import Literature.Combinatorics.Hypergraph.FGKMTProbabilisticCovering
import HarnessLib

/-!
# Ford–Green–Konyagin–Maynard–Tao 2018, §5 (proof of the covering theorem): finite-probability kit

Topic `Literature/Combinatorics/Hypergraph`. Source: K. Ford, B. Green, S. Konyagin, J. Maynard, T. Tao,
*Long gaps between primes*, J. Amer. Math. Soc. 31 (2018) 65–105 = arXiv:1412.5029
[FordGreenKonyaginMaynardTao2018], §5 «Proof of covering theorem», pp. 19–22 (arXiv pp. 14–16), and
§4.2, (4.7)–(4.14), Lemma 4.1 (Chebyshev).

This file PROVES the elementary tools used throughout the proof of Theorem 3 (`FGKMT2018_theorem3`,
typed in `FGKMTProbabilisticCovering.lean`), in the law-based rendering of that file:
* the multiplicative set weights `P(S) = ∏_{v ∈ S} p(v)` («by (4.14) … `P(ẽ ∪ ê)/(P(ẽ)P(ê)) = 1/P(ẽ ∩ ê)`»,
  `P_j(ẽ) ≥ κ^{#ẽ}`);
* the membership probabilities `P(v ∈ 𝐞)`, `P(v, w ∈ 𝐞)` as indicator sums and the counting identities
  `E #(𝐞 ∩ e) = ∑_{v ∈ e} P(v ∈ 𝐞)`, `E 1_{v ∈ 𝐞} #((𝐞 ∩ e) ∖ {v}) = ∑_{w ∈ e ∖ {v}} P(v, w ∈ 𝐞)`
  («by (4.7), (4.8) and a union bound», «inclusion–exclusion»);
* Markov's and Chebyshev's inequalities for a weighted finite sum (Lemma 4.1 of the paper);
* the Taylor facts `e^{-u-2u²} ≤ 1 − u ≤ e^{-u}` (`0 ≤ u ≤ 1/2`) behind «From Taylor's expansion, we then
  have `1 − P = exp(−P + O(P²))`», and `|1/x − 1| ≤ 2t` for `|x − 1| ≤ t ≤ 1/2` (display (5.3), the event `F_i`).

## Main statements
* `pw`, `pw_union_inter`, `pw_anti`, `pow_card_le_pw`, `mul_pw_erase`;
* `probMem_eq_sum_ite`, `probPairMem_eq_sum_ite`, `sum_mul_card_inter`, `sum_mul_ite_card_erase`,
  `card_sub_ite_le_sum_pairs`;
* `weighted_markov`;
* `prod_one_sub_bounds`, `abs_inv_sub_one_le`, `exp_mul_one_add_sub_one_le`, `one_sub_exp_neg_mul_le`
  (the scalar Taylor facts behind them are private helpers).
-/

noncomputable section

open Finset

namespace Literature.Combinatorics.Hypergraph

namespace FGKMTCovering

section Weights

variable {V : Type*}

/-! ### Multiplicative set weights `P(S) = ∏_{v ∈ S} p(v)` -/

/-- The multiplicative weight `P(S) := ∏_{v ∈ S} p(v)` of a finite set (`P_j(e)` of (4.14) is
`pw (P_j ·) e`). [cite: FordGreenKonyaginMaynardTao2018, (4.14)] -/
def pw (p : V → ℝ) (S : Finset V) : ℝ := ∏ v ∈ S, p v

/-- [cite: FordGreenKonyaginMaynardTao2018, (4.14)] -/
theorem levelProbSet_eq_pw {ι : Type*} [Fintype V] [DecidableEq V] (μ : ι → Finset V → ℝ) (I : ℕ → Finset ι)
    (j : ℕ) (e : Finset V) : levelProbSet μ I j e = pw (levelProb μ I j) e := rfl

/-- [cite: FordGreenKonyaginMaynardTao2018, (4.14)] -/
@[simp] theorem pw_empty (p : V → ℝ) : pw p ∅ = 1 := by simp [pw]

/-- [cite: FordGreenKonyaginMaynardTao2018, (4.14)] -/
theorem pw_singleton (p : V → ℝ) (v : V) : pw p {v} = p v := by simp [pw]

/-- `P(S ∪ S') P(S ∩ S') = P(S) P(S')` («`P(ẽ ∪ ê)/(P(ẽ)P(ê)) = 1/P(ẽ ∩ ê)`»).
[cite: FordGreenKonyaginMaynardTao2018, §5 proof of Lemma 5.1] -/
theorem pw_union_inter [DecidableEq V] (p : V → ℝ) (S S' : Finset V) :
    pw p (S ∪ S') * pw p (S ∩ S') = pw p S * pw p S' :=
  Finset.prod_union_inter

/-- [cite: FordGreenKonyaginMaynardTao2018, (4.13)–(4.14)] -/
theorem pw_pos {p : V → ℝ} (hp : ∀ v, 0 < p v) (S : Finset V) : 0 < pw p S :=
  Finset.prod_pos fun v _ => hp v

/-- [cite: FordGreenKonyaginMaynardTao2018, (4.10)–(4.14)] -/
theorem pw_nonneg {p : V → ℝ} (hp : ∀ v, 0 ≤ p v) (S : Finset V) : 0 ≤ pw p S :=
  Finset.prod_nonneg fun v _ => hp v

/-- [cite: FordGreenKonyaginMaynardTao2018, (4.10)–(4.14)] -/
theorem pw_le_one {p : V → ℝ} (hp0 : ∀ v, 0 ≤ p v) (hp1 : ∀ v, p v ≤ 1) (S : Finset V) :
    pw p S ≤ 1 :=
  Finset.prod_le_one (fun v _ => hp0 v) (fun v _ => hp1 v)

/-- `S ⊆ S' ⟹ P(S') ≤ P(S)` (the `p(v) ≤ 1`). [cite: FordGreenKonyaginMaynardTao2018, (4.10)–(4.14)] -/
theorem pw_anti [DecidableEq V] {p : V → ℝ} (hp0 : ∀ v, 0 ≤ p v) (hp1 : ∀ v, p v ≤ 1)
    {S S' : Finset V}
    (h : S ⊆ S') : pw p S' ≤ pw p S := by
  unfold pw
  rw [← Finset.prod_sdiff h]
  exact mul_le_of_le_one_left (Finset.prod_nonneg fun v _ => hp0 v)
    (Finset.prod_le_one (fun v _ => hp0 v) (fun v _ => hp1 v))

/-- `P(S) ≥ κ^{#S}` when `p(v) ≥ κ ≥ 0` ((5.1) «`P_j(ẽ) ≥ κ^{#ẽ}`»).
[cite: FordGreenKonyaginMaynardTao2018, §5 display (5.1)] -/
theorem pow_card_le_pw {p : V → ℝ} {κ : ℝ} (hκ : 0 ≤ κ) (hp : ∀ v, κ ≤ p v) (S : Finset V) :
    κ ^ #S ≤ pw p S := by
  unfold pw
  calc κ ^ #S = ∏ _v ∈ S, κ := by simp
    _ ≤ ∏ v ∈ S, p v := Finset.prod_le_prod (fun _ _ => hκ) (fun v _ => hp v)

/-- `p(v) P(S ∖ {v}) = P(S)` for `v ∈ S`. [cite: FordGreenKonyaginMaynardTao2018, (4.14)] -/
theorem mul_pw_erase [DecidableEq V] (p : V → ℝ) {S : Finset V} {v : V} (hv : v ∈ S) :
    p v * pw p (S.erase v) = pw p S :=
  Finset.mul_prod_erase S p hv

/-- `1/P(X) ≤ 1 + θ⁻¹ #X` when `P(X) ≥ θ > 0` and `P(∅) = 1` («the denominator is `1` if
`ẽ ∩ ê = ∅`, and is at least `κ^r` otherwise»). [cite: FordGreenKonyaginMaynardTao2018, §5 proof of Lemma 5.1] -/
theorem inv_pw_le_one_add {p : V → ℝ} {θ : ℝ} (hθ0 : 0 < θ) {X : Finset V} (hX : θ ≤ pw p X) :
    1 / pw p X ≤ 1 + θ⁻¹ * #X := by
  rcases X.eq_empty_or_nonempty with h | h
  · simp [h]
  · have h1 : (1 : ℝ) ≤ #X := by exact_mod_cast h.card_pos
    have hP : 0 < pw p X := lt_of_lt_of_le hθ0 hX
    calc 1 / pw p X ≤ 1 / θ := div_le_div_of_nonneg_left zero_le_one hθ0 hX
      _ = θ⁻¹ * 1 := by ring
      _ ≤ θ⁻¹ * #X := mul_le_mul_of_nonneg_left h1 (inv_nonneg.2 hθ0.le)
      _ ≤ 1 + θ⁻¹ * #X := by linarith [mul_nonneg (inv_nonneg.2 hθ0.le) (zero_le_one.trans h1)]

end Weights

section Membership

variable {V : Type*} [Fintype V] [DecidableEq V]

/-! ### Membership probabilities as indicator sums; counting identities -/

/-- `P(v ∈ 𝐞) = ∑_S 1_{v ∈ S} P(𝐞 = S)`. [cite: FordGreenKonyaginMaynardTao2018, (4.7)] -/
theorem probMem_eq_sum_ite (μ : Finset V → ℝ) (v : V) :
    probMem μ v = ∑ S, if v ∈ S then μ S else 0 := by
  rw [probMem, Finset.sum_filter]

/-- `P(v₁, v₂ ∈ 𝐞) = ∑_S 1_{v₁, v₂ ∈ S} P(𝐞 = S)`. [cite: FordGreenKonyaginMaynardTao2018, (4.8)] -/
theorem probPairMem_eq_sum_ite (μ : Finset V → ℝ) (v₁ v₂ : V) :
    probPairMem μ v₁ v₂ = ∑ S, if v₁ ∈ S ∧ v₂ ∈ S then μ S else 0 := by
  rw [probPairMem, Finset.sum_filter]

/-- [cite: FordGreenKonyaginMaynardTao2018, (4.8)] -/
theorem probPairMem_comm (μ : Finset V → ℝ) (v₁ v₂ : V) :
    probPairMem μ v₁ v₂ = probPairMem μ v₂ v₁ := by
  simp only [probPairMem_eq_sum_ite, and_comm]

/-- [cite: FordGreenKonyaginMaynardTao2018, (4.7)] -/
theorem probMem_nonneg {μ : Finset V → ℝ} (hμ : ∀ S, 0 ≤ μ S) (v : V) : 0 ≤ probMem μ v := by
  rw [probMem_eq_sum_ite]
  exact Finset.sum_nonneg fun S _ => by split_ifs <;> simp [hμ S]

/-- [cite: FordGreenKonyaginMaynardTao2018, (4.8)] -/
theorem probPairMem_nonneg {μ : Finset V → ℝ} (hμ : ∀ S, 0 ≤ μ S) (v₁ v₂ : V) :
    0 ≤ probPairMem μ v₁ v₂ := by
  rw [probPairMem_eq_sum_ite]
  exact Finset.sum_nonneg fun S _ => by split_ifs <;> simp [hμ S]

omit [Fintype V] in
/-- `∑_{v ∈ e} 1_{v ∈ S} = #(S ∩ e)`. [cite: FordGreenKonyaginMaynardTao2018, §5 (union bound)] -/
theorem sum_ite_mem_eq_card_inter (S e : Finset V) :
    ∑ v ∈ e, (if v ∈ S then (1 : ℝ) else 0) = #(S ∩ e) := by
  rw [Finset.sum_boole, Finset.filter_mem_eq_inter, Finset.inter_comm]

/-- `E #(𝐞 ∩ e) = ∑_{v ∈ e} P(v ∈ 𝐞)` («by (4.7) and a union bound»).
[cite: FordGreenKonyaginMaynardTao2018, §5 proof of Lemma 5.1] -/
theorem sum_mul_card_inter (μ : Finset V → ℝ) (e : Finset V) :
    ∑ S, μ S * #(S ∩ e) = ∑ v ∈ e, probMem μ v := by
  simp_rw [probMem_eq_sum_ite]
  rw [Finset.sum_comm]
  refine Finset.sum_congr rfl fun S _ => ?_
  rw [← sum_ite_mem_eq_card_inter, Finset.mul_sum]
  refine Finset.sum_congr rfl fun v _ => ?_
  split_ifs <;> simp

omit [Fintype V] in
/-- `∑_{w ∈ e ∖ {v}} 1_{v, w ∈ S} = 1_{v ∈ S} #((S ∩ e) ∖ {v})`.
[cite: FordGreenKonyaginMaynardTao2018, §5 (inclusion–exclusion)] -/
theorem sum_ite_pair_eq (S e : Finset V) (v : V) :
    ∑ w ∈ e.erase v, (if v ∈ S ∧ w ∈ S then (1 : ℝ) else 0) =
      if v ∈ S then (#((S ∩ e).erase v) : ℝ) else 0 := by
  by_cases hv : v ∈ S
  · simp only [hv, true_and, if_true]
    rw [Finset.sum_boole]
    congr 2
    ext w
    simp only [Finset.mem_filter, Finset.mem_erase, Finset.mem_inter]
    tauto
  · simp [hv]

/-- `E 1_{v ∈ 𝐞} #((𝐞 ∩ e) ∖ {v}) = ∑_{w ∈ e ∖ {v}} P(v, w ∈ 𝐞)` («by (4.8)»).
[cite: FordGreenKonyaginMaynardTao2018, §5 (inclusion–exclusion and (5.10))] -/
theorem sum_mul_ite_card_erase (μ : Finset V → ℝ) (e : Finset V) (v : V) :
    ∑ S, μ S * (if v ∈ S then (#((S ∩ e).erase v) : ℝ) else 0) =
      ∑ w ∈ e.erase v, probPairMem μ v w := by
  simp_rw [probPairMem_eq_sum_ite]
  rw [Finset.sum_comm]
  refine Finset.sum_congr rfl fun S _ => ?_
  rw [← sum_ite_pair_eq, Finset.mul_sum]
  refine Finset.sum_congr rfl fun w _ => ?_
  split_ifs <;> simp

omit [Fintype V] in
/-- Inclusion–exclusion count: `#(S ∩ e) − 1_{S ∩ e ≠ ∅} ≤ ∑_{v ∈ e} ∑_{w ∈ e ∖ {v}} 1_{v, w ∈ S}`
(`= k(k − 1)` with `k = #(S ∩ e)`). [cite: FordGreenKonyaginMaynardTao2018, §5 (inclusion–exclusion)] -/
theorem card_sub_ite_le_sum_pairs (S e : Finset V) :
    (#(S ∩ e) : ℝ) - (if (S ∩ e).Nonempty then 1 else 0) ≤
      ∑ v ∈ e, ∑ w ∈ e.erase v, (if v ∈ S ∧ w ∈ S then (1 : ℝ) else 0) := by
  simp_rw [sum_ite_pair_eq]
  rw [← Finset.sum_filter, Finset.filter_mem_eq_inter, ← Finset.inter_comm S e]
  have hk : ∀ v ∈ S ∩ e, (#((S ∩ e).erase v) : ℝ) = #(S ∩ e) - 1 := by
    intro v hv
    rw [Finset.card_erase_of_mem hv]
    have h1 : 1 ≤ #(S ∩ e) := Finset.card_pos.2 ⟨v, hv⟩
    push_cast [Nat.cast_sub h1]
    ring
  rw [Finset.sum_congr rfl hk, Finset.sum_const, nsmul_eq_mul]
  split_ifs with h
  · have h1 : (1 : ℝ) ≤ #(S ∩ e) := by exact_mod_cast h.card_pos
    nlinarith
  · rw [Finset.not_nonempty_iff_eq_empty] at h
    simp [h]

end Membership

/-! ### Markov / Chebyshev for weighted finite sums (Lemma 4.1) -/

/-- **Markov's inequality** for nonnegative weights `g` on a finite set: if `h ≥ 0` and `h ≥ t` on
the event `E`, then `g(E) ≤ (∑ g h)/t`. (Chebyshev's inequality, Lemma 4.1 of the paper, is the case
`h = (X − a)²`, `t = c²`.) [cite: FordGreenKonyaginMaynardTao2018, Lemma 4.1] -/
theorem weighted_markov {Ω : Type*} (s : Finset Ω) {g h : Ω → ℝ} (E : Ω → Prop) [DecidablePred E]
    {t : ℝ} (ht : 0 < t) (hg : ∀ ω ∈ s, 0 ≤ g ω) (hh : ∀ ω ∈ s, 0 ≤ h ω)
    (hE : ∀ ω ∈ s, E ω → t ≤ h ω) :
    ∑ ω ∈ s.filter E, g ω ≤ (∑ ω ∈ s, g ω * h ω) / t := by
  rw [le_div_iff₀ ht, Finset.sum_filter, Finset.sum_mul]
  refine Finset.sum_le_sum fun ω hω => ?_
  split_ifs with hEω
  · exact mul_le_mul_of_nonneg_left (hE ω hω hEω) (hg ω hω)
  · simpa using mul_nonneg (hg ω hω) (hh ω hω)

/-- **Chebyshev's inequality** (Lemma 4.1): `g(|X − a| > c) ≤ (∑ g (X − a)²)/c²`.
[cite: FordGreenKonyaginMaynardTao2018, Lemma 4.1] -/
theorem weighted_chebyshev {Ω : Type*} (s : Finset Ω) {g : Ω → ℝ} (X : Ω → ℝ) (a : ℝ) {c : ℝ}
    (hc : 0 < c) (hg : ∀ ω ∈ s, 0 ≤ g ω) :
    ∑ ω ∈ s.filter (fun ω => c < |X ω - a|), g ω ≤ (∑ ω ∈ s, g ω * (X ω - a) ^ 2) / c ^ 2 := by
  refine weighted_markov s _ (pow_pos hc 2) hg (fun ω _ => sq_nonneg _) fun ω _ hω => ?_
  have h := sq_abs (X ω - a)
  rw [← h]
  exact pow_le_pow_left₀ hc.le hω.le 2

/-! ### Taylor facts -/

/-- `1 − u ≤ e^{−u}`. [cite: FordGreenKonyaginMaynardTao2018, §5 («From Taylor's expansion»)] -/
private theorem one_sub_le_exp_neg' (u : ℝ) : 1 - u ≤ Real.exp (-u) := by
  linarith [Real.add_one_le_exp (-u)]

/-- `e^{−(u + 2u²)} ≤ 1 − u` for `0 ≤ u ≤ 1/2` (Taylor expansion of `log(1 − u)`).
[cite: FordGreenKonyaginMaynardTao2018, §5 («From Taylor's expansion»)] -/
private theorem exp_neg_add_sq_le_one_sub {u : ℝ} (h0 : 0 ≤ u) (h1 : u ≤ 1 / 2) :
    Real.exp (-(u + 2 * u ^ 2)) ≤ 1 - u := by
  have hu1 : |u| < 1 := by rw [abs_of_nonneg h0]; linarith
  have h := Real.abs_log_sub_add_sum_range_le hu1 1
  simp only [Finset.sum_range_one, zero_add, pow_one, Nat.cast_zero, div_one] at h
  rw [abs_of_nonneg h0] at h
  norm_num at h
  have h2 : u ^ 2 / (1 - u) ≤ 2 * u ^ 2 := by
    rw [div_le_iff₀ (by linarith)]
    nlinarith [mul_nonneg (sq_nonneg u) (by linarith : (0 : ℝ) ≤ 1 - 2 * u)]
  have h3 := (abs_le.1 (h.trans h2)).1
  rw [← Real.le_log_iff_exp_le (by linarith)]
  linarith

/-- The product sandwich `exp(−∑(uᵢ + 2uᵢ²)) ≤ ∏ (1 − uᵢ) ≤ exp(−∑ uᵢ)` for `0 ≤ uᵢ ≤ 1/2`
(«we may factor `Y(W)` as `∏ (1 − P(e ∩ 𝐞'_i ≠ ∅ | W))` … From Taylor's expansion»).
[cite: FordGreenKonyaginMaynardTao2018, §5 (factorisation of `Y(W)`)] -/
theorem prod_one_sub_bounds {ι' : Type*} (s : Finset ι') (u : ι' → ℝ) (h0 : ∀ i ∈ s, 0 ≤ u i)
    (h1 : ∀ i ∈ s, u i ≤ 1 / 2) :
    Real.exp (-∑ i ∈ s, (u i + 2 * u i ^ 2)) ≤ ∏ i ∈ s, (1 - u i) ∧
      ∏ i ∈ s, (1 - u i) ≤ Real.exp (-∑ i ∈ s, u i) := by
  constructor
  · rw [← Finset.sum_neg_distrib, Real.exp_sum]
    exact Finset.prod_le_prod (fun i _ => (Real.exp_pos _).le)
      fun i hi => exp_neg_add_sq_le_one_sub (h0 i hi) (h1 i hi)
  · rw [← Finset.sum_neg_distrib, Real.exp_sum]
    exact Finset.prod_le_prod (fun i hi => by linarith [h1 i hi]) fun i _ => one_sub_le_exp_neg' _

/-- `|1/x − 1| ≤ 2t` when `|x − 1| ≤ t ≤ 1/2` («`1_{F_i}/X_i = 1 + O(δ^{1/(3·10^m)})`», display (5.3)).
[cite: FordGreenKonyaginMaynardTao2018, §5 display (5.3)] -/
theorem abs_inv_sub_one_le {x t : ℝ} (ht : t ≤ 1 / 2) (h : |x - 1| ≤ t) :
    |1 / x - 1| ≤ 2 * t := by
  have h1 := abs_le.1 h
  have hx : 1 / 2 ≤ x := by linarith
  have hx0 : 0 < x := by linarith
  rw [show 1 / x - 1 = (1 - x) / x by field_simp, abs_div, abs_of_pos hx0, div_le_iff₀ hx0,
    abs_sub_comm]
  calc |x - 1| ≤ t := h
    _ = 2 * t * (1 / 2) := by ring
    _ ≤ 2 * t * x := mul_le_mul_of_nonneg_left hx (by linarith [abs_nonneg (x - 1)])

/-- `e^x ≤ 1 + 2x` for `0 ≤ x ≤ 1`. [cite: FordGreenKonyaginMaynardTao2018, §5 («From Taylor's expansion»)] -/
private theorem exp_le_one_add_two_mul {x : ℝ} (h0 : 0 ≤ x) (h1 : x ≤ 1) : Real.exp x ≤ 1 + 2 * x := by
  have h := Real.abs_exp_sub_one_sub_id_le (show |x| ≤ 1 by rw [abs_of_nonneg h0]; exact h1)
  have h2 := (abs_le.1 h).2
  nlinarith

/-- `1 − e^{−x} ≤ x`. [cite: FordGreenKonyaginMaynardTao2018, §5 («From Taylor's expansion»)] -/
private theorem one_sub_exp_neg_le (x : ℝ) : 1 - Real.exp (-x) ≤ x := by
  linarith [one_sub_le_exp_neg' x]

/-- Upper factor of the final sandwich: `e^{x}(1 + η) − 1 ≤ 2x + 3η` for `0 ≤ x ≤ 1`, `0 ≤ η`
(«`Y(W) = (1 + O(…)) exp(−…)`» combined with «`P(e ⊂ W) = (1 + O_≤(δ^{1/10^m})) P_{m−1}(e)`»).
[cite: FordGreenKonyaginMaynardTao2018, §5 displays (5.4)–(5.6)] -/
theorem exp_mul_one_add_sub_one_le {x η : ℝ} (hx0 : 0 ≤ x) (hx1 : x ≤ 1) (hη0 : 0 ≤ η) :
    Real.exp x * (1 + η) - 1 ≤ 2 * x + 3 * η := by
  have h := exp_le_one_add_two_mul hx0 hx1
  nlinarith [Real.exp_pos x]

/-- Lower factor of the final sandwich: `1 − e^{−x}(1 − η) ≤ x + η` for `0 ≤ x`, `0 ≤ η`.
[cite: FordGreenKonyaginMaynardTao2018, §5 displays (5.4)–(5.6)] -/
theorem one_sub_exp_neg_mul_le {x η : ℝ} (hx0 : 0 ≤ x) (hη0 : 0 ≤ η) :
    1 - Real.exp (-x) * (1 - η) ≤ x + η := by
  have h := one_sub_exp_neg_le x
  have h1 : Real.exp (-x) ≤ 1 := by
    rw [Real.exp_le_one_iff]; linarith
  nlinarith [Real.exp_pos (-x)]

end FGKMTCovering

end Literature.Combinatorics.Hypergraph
● ● ● ● ●
> [WORK INSTRUCTION] Where the listing above reaches the line that contains "open Finset", start retyping, and finish with the line that contains "### Multiplicative set"; reproduce those lines exactly and no others.

> [COMPLETED TASK]
open Finset

namespace Literature.Combinatorics.Hypergraph

namespace FGKMTCovering

section Weights

variable {V : Type*}

/-! ### Multiplicative set weights `P(S) = ∏_{v ∈ S} p(v)` -/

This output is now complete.